■ DATA ■
/-- `T⁻¹ γ^τ T ∈ U(J)` for `γ ∈ U(H)(L⁺)` (`γ^τ ∈ U(H^τ)`, ★ `conjTranspose_map_mul_map`, transported by the frame).
[cite: Milne2005ShimuraVarieties, Lemma 5.13 p. 57] -/
theorem conjTranspose_frameConj_mul_J_mul (hT : formCongr (starRingEnd ℂ) T (H.map τ) = BallModel.J)
    (γ : rational (↥(maximalRealSubfield L)) L (IsCMField.complexConj L) 3 H) :
    (((T⁻¹ * Matrix.GeneralLinearGroup.map τ (γ : GL (Fin 3) L) * T : GL (Fin 3) ℂ) : Matrix (Fin 3) (Fin 3) ℂ))ᴴ *
        BallModel.J *
        ((T⁻¹ * Matrix.GeneralLinearGroup.map τ (γ : GL (Fin 3) L) * T : GL (Fin 3) ℂ) : Matrix (Fin 3) (Fin 3) ℂ) =
      BallModel.J := by
  have hT' : ((T : Matrix (Fin 3) (Fin 3) ℂ))ᴴ * H.map τ * (T : Matrix (Fin 3) (Fin 3) ℂ) = BallModel.J := by
    rw [← formCongr_star]; exact hT
  have hγ := conjTranspose_map_mul_map (τ := τ) γ
  have hinv := conjTranspose_inv_mul_J_mul_inv hT'
  rw [Units.val_mul, Units.val_mul, Matrix.conjTranspose_mul, Matrix.conjTranspose_mul]
  calc ((T : Matrix (Fin 3) (Fin 3) ℂ))ᴴ *
        ((((Matrix.GeneralLinearGroup.map τ (γ : GL (Fin 3) L) : GL (Fin 3) ℂ) : Matrix (Fin 3) (Fin 3) ℂ))ᴴ *
          (((T⁻¹ : GL (Fin 3) ℂ) : Matrix (Fin 3) (Fin 3) ℂ))ᴴ) * BallModel.J *
        (((T⁻¹ : GL (Fin 3) ℂ) : Matrix (Fin 3) (Fin 3) ℂ) *
          ((Matrix.GeneralLinearGroup.map τ (γ : GL (Fin 3) L) : GL (Fin 3) ℂ) : Matrix (Fin 3) (Fin 3) ℂ) *
          (T : Matrix (Fin 3) (Fin 3) ℂ))
      = ((T : Matrix (Fin 3) (Fin 3) ℂ))ᴴ *
          ((((Matrix.GeneralLinearGroup.map τ (γ : GL (Fin 3) L) : GL (Fin 3) ℂ) : Matrix (Fin 3) (Fin 3) ℂ))ᴴ *
            ((((T⁻¹ : GL (Fin 3) ℂ) : Matrix (Fin 3) (Fin 3) ℂ))ᴴ * BallModel.J *
              ((T⁻¹ : GL (Fin 3) ℂ) : Matrix (Fin 3) (Fin 3) ℂ)) *
            ((Matrix.GeneralLinearGroup.map τ (γ : GL (Fin 3) L) : GL (Fin 3) ℂ) : Matrix (Fin 3) (Fin 3) ℂ)) *
          (T : Matrix (Fin 3) (Fin 3) ℂ) := by simp only [Matrix.mul_assoc]
    _ = BallModel.J := by rw [hinv, hγ, hT']

/-- `lift(ρ(γ) • z) = c⁻¹ • (T⁻¹ γ^τ T)·lift z` for the non-zero `c` of ★ `mulVec_frame_lift_ratToU21_smul`.
[cite: Jacobowitz1990, Ch. 2 §1 (p. 40)] [cite: Milne2005ShimuraVarieties, Lemma 5.13 p. 57] -/
theorem exists_lift_ratToU21_smul_eq (γ : rational (↥(maximalRealSubfield L)) L (IsCMField.complexConj L) 3 H)
    (z : BallModel.Ball) :
    ∃ c : ℂ, c ≠ 0 ∧ BallModel.lift (ratToU21 L H τ T hT γ • z) =
      c⁻¹ • (((T⁻¹ * Matrix.GeneralLinearGroup.map τ (γ : GL (Fin 3) L) * T : GL (Fin 3) ℂ) : Matrix (Fin 3) (Fin 3) ℂ) *ᵥ
        BallModel.lift z) := by
  obtain ⟨c, hc, h⟩ := mulVec_frame_lift_ratToU21_smul (hT := hT) γ z
  refine ⟨c, hc, ?_⟩
  have h1 : (T : Matrix (Fin 3) (Fin 3) ℂ) *ᵥ BallModel.lift (ratToU21 L H τ T hT γ • z) =
      c⁻¹ • (((Matrix.GeneralLinearGroup.map τ (γ : GL (Fin 3) L) : GL (Fin 3) ℂ) : Matrix (Fin 3) (Fin 3) ℂ) *ᵥ
        ((T : Matrix (Fin 3) (Fin 3) ℂ) *ᵥ BallModel.lift z)) := by
    rw [h, smul_smul, inv_mul_cancel₀ hc, one_smul]
  calc BallModel.lift (ratToU21 L H τ T hT γ • z)
      = ((T⁻¹ : GL (Fin 3) ℂ) : Matrix (Fin 3) (Fin 3) ℂ) *ᵥ
          ((T : Matrix (Fin 3) (Fin 3) ℂ) *ᵥ BallModel.lift (ratToU21 L H τ T hT γ • z)) := by
        rw [Matrix.mulVec_mulVec, ← Units.val_mul, inv_mul_cancel, Units.val_one, Matrix.one_mulVec]
    _ = c⁻¹ • (((T⁻¹ * Matrix.GeneralLinearGroup.map τ (γ : GL (Fin 3) L) * T : GL (Fin 3) ℂ) :
          Matrix (Fin 3) (Fin 3) ℂ) *ᵥ BallModel.lift z) := by
        rw [h1, Matrix.mulVec_smul, Matrix.mulVec_mulVec, Matrix.mulVec_mulVec, Units.val_mul, Units.val_mul]

/-- **The frame reflection is `γ^τ`-equivariant**: `s(T, lift(ρ(γ)•z)) = γ^τ · s(T, lift z) · (γ^τ)⁻¹` — the
`H^τ`-reflection in the negative line of `ρ(γ)•z` is the conjugate by the isometry `γ^τ` of the one for `z`.
[cite: Deligne1979ShimuraVarieties, Prop. 2.3.10 (PDF p. 32)] [cite: Milne2005ShimuraVarieties, Lemma 5.13 p. 57, §6 p. 68] -/
theorem reflFrame_lift_ratToU21_smul (γ : rational (↥(maximalRealSubfield L)) L (IsCMField.complexConj L) 3 H)
    (z : BallModel.Ball) :
    reflFrame T (BallModel.lift (ratToU21 L H τ T hT γ • z)) =
      ((Matrix.GeneralLinearGroup.map τ (γ : GL (Fin 3) L) : GL (Fin 3) ℂ) : Matrix (Fin 3) (Fin 3) ℂ) *
        reflFrame T (BallModel.lift z) *
        (((Matrix.GeneralLinearGroup.map τ (γ : GL (Fin 3) L))⁻¹ : GL (Fin 3) ℂ) : Matrix (Fin 3) (Fin 3) ℂ) := by
  obtain ⟨c, hc, hlift⟩ := exists_lift_ratToU21_smul_eq (hT := hT) γ z
  rw [reflFrame, reflFrame, hlift, reflJ_smul (inv_ne_zero hc),
    reflJ_mulVec _ (conjTranspose_frameConj_mul_J_mul hT γ)]
  simp only [Units.val_mul, _root_.mul_inv_rev, inv_inv, Matrix.mul_assoc, Units.mul_inv_cancel_left, Units.mul_inv,
    Matrix.mul_one]

end FrameEquivariance

/-! ### §3. Transport of `U(H)(ℚ)` to `GL₃(ℝ ⊗_ℚ M)` and equivariance of `s_z` -/

section Real

variable {L : Type} [Field L] [NumberField L] [IsCMField L] (M : Type) [Field M] [NumberField M]
  (j : L →+* M) (H : Matrix (Fin 3) (Fin 3) L)

/-- **Transport of `U(H)(ℚ) ≤ GL₃(L)` into `GL₃(ℝ ⊗_ℚ M)`** (`a ↦ 1 ⊗ j(a)` entrywise): the real points of the
group-map carrier, i.e. ★ `unitaryToTensorRat` followed by `ℚ ⊗ M → ℝ ⊗ M` — the spelling produced by ★ `map_auxRep
(Algebra.ofId ℚ ℝ)`. [cite: Deligne1979ShimuraVarieties, Prop. 2.3.10, 2.1.2 (PDF pp. 32, 24)] -/
def unitaryToTensorReal :
    ↥(rational (↥(maximalRealSubfield L)) L (IsCMField.complexConj L) 3 H) →* GL (Fin 3) (ℝ ⊗[ℚ] M) :=
  (Matrix.GeneralLinearGroup.map
      ((Algebra.TensorProduct.map (Algebra.ofId ℚ ℝ) (AlgHom.id ℚ M) : ℚ ⊗[ℚ] M →ₐ[ℚ] ℝ ⊗[ℚ] M) :
        ℚ ⊗[ℚ] M →+* ℝ ⊗[ℚ] M)).comp (unitaryToTensorRat M j H)

/-- Entries of `unitaryToTensorReal γ`: `1 ⊗ j(γ_{ab})`. [cite: Deligne1979ShimuraVarieties, Prop. 2.3.10 (PDF p. 32)] -/
theorem coe_unitaryToTensorReal_apply (γ : rational (↥(maximalRealSubfield L)) L (IsCMField.complexConj L) 3 H)
    (a b : Fin 3) :
    ((unitaryToTensorReal M j H γ : GL (Fin 3) (ℝ ⊗[ℚ] M)) : Matrix (Fin 3) (Fin 3) (ℝ ⊗[ℚ] M)) a b =
      (1 : ℝ) ⊗ₜ j (((γ : GL (Fin 3) L) : Matrix (Fin 3) (Fin 3) L) a b) := by
  change Algebra.TensorProduct.map (Algebra.ofId ℚ ℝ) (AlgHom.id ℚ M) (ratToTensor M j _) = _
  rw [ratToTensor_apply, Algebra.TensorProduct.map_tmul, map_one, AlgHom.id_apply]
  rfl

/-- **The `ρ`-component of `unitaryToTensorReal γ` is `γ^{ρ∘j}`** (`ρ ∈ Φ`). [cite: Shimura1998, §6.2 Thm. 4, p. 44] -/
theorem map_realEmb_unitaryToTensorReal (Φ : CMType M) (ρ : Φ.1)
    (γ : rational (↥(maximalRealSubfield L)) L (IsCMField.complexConj L) 3 H) :
    ((unitaryToTensorReal M j H γ : GL (Fin 3) (ℝ ⊗[ℚ] M)) : Matrix (Fin 3) (Fin 3) (ℝ ⊗[ℚ] M)).map (realEmb M Φ ρ) =
      ((Matrix.GeneralLinearGroup.map (ρ.1.comp j) (γ : GL (Fin 3) L) : GL (Fin 3) ℂ) : Matrix (Fin 3) (Fin 3) ℂ) := by
  ext a b
  rw [Matrix.map_apply, coe_unitaryToTensorReal_apply, realEmb_tmul, Complex.ofReal_one, one_mul]
  rfl

/-- The `ρ`-component of `(unitaryToTensorReal γ)⁻¹` is `(γ^{ρ∘j})⁻¹`. [cite: Shimura1998, §6.2 Thm. 4, p. 44] -/
theorem map_realEmb_unitaryToTensorReal_inv (Φ : CMType M) (ρ : Φ.1)
    (γ : rational (↥(maximalRealSubfield L)) L (IsCMField.complexConj L) 3 H) :
    (((unitaryToTensorReal M j H γ)⁻¹ : GL (Fin 3) (ℝ ⊗[ℚ] M)) : Matrix (Fin 3) (Fin 3) (ℝ ⊗[ℚ] M)).map (realEmb M Φ ρ) =
      (((Matrix.GeneralLinearGroup.map (ρ.1.comp j) (γ : GL (Fin 3) L))⁻¹ : GL (Fin 3) ℂ) : Matrix (Fin 3) (Fin 3) ℂ) := by
  rw [← map_inv, ← map_inv]
  exact map_realEmb_unitaryToTensorReal M j H Φ ρ γ⁻¹

variable {M j H} (Φ : CMType M) {τ : L →+* ℂ} {T : GL (Fin 3) ℂ}
  {hT : formCongr (starRingEnd ℂ) T (H.map τ) = BallModel.J}

/-- **`s_{ρ(γ)•z} = X_γ · s_z · X_γ⁻¹` in `M₃(ℝ ⊗_ℚ M)`** (`X_γ = unitaryToTensorReal γ`): componentwise at `ρ ∈ Φ` over `τ`
it is ★ `reflFrame_lift_ratToU21_smul`, at the other `ρ ∈ Φ` it is `1 = γ·1·γ⁻¹`.
[cite: Deligne1979ShimuraVarieties, Prop. 2.3.10 (PDF p. 32)] [cite: Milne2005ShimuraVarieties, §6 p. 68] -/
theorem sMat_lift_ratToU21_smul (γ : rational (↥(maximalRealSubfield L)) L (IsCMField.complexConj L) 3 H)
    (z : BallModel.Ball) :
    sMat M j Φ τ T (BallModel.lift (ratToU21 L H τ T hT γ • z)) =
      ((unitaryToTensorReal M j H γ : GL (Fin 3) (ℝ ⊗[ℚ] M)) : Matrix (Fin 3) (Fin 3) (ℝ ⊗[ℚ] M)) *
        sMat M j Φ τ T (BallModel.lift z) *
        (((unitaryToTensorReal M j H γ)⁻¹ : GL (Fin 3) (ℝ ⊗[ℚ] M)) : Matrix (Fin 3) (Fin 3) (ℝ ⊗[ℚ] M)) := by
  refine matrix_eq_of_realEmb_eq M Φ fun ρ => ?_
  rw [Matrix.map_mul, Matrix.map_mul, sMat_map_realEmb, sMat_map_realEmb, map_realEmb_unitaryToTensorReal,
    map_realEmb_unitaryToTensorReal_inv]
  by_cases h : ρ.1.comp j = τ
  · rw [sComp_of_eq _ h, sComp_of_eq _ h, reflFrame_lift_ratToU21_smul (hT := hT) γ z, h]
  · rw [sComp_of_ne _ h, sComp_of_ne _ h, Matrix.mul_one, ← Units.val_mul, mul_inv_cancel, Units.val_one]

/-- **`s_{ρ(γ)•z} = X_γ s_z X_γ⁻¹` in `GL₃(ℝ ⊗_ℚ M)`.** [cite: Deligne1979ShimuraVarieties, Prop. 2.3.10 (PDF p. 32)] -/
theorem sPhi_ratToU21_smul (γ : rational (↥(maximalRealSubfield L)) L (IsCMField.complexConj L) 3 H)
    (z : BallModel.Ball) :
    sPhi M j Φ τ T (ratToU21 L H τ T hT γ • z) =
      unitaryToTensorReal M j H γ * sPhi M j Φ τ T z * (unitaryToTensorReal M j H γ)⁻¹ := by
  apply Units.ext
  rw [coe_sPhi, Units.val_mul, Units.val_mul, coe_sPhi, sMat_lift_ratToU21_smul (hT := hT) Φ γ z]

end Real

/-! ### §4. The real square and the equivariance of `J_{β,Φ}` -/

section Equivariance

variable {L : Type} [Field L] [NumberField L] [IsCMField L] {M : Type} [Field M] [NumberField M] [IsCMField M]
  {j : L →+* M} {H : Matrix (Fin 3) (Fin 3) L} {ξ₀ ξ : M} {g : ℕ} {δ : Fin g → ℕ}
  (F : SymplecticFrame M j H ξ₀ ξ g δ) (τ : L →+* ℂ) (Φ : CMType M) (T : GL (Fin 3) ℂ)
  (hT : formCongr (starRingEnd ℂ) T (H.map τ) = BallModel.J)

/-- **The real square** `GSp_δ(ℚ) → GSp_δ(ℝ)` ∘ `auxToGspRat` = `auxRep ℝ` ∘ (transport to `ℝ ⊗ M`), at a unitary element
and trivial torus part: `(gspRationalToReal δ (auxToGspRat F (γ, 1)) : GL) = auxRep ℝ F (1, X_γ)` (naturality ★ `map_auxRep`
along `ℚ → ℝ`). [cite: Deligne1979ShimuraVarieties, 2.1.2 (PDF p. 24)] [cite: Milne2005ShimuraVarieties, §5 (5.1) p. 56] -/
theorem coe_gspRationalToReal_auxToGspRat_one
    (γ : rational (↥(maximalRealSubfield L)) L (IsCMField.complexConj L) 3 H) :
    (gspRationalToReal δ (auxToGspRat F (γ, 1)) : GL (Fin g ⊕ Fin g) ℝ) = auxRep ℝ F (1, unitaryToTensorReal M j H γ) := by
  rw [coe_gspRationalToReal, coe_auxToGspRat, map_one]
  have h := map_auxRep (Algebra.ofId ℚ ℝ) F (1 : (ℚ ⊗[ℚ] M)ˣ) (unitaryToTensorRat M j H γ)
  have hφ : ((Algebra.ofId ℚ ℝ : ℚ →ₐ[ℚ] ℝ) : ℚ →+* ℝ) = algebraMap ℚ ℝ := rfl
  rw [hφ] at h
  rw [h, map_one]
  rfl

/-- **Equivariance of the complex structure, `GL` form**: `J_{β,Φ}(ρ(γ) • z) = g · J_{β,Φ}(z) · g⁻¹` with
`g = gspRationalToReal δ (auxToGspRat F (γ, 1))` (`iPhi` is central, `s_{γz} = X_γ s_z X_γ⁻¹`, `auxRep` is a homomorphism).
[cite: Deligne1979ShimuraVarieties, Prop. 2.3.10, 2.1.2 (PDF pp. 32, 24)] [cite: Milne2005ShimuraVarieties, §6 p. 68] -/
theorem auxComplexStructureGL_ratToU21_smul
    (γ : rational (↥(maximalRealSubfield L)) L (IsCMField.complexConj L) 3 H) (z : BallModel.Ball) :
    auxComplexStructureGL F τ Φ T (ratToU21 L H τ T hT γ • z) =
      (gspRationalToReal δ (auxToGspRat F (γ, 1)) : GL (Fin g ⊕ Fin g) ℝ) * auxComplexStructureGL F τ Φ T z *
        ((gspRationalToReal δ (auxToGspRat F (γ, 1)))⁻¹ : GL (Fin g ⊕ Fin g) ℝ) := by
  rw [coe_gspRationalToReal_auxToGspRat_one, auxComplexStructureGL, auxComplexStructureGL,
    sPhi_ratToU21_smul (hT := hT) Φ γ z, ← map_inv (auxRep ℝ F), ← map_mul (auxRep ℝ F), ← map_mul (auxRep ℝ F),
    Prod.inv_mk, inv_one, Prod.mk_mul_mk, Prod.mk_mul_mk, one_mul, mul_one]

/-- **Equivariance of the complex structure `J_{β,Φ}(z)` under `U(H)(L⁺)`** (σ2 currency ★ `conjJ`):
`J_{β,Φ}(ρ(γ) • z) = conjJ (gspRationalToReal δ (auxToGspRat F (γ, 1))) (J_{β,Φ}(z))` — with ★
`gspRationalToFinAdelic_auxToGspRat` this is what makes `([x, a], p) ↦ [J_{β,Φ}(x), ũ(a, t_p)]` well defined on the double
cosets of ★ `ShimuraSet.mk_eq_mk_iff` / ★ `SiegelShimuraSet.mk_eq_mk_iff`. [cite: Deligne1979ShimuraVarieties, Prop. 2.3.10, 2.1.2 (PDF pp. 32, 24)]
[cite: Milne2005ShimuraVarieties, Lemma 5.13 p. 57, §6 p. 68] -/
theorem auxComplexStructure_ratToU21_smul
    (γ : rational (↥(maximalRealSubfield L)) L (IsCMField.complexConj L) 3 H) (z : BallModel.Ball) :
    auxComplexStructure F τ Φ T (ratToU21 L H τ T hT γ • z) =
      conjJ (gspRationalToReal δ (auxToGspRat F (γ, 1)) : GL (Fin g ⊕ Fin g) ℝ) (auxComplexStructure F τ Φ T z) := by
  rw [conjJ_def, auxComplexStructure, auxComplexStructure, auxComplexStructureGL_ratToU21_smul F τ Φ T hT γ z,
    Units.val_mul, Units.val_mul]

■ WHAT YOU NEED TO DO ■
What are the lines above, starting at the one with "on the double" and ending at the one with "cosets of ★"? Give them again exactly, and only them.

■ ANSWER SECTION ■
`gspRationalToFinAdelic_auxToGspRat` this is what makes `([x, a], p) ↦ [J_{β,Φ}(x), ũ(a, t_p)]` well defined on the double
cosets of ★ `ShimuraSet.mk_eq_mk_iff` / ★ `SiegelShimuraSet.mk_eq_mk_iff`. [cite: Deligne1979ShimuraVarieties, Prop. 2.3.10, 2.1.2 (PDF pp. 32, 24)]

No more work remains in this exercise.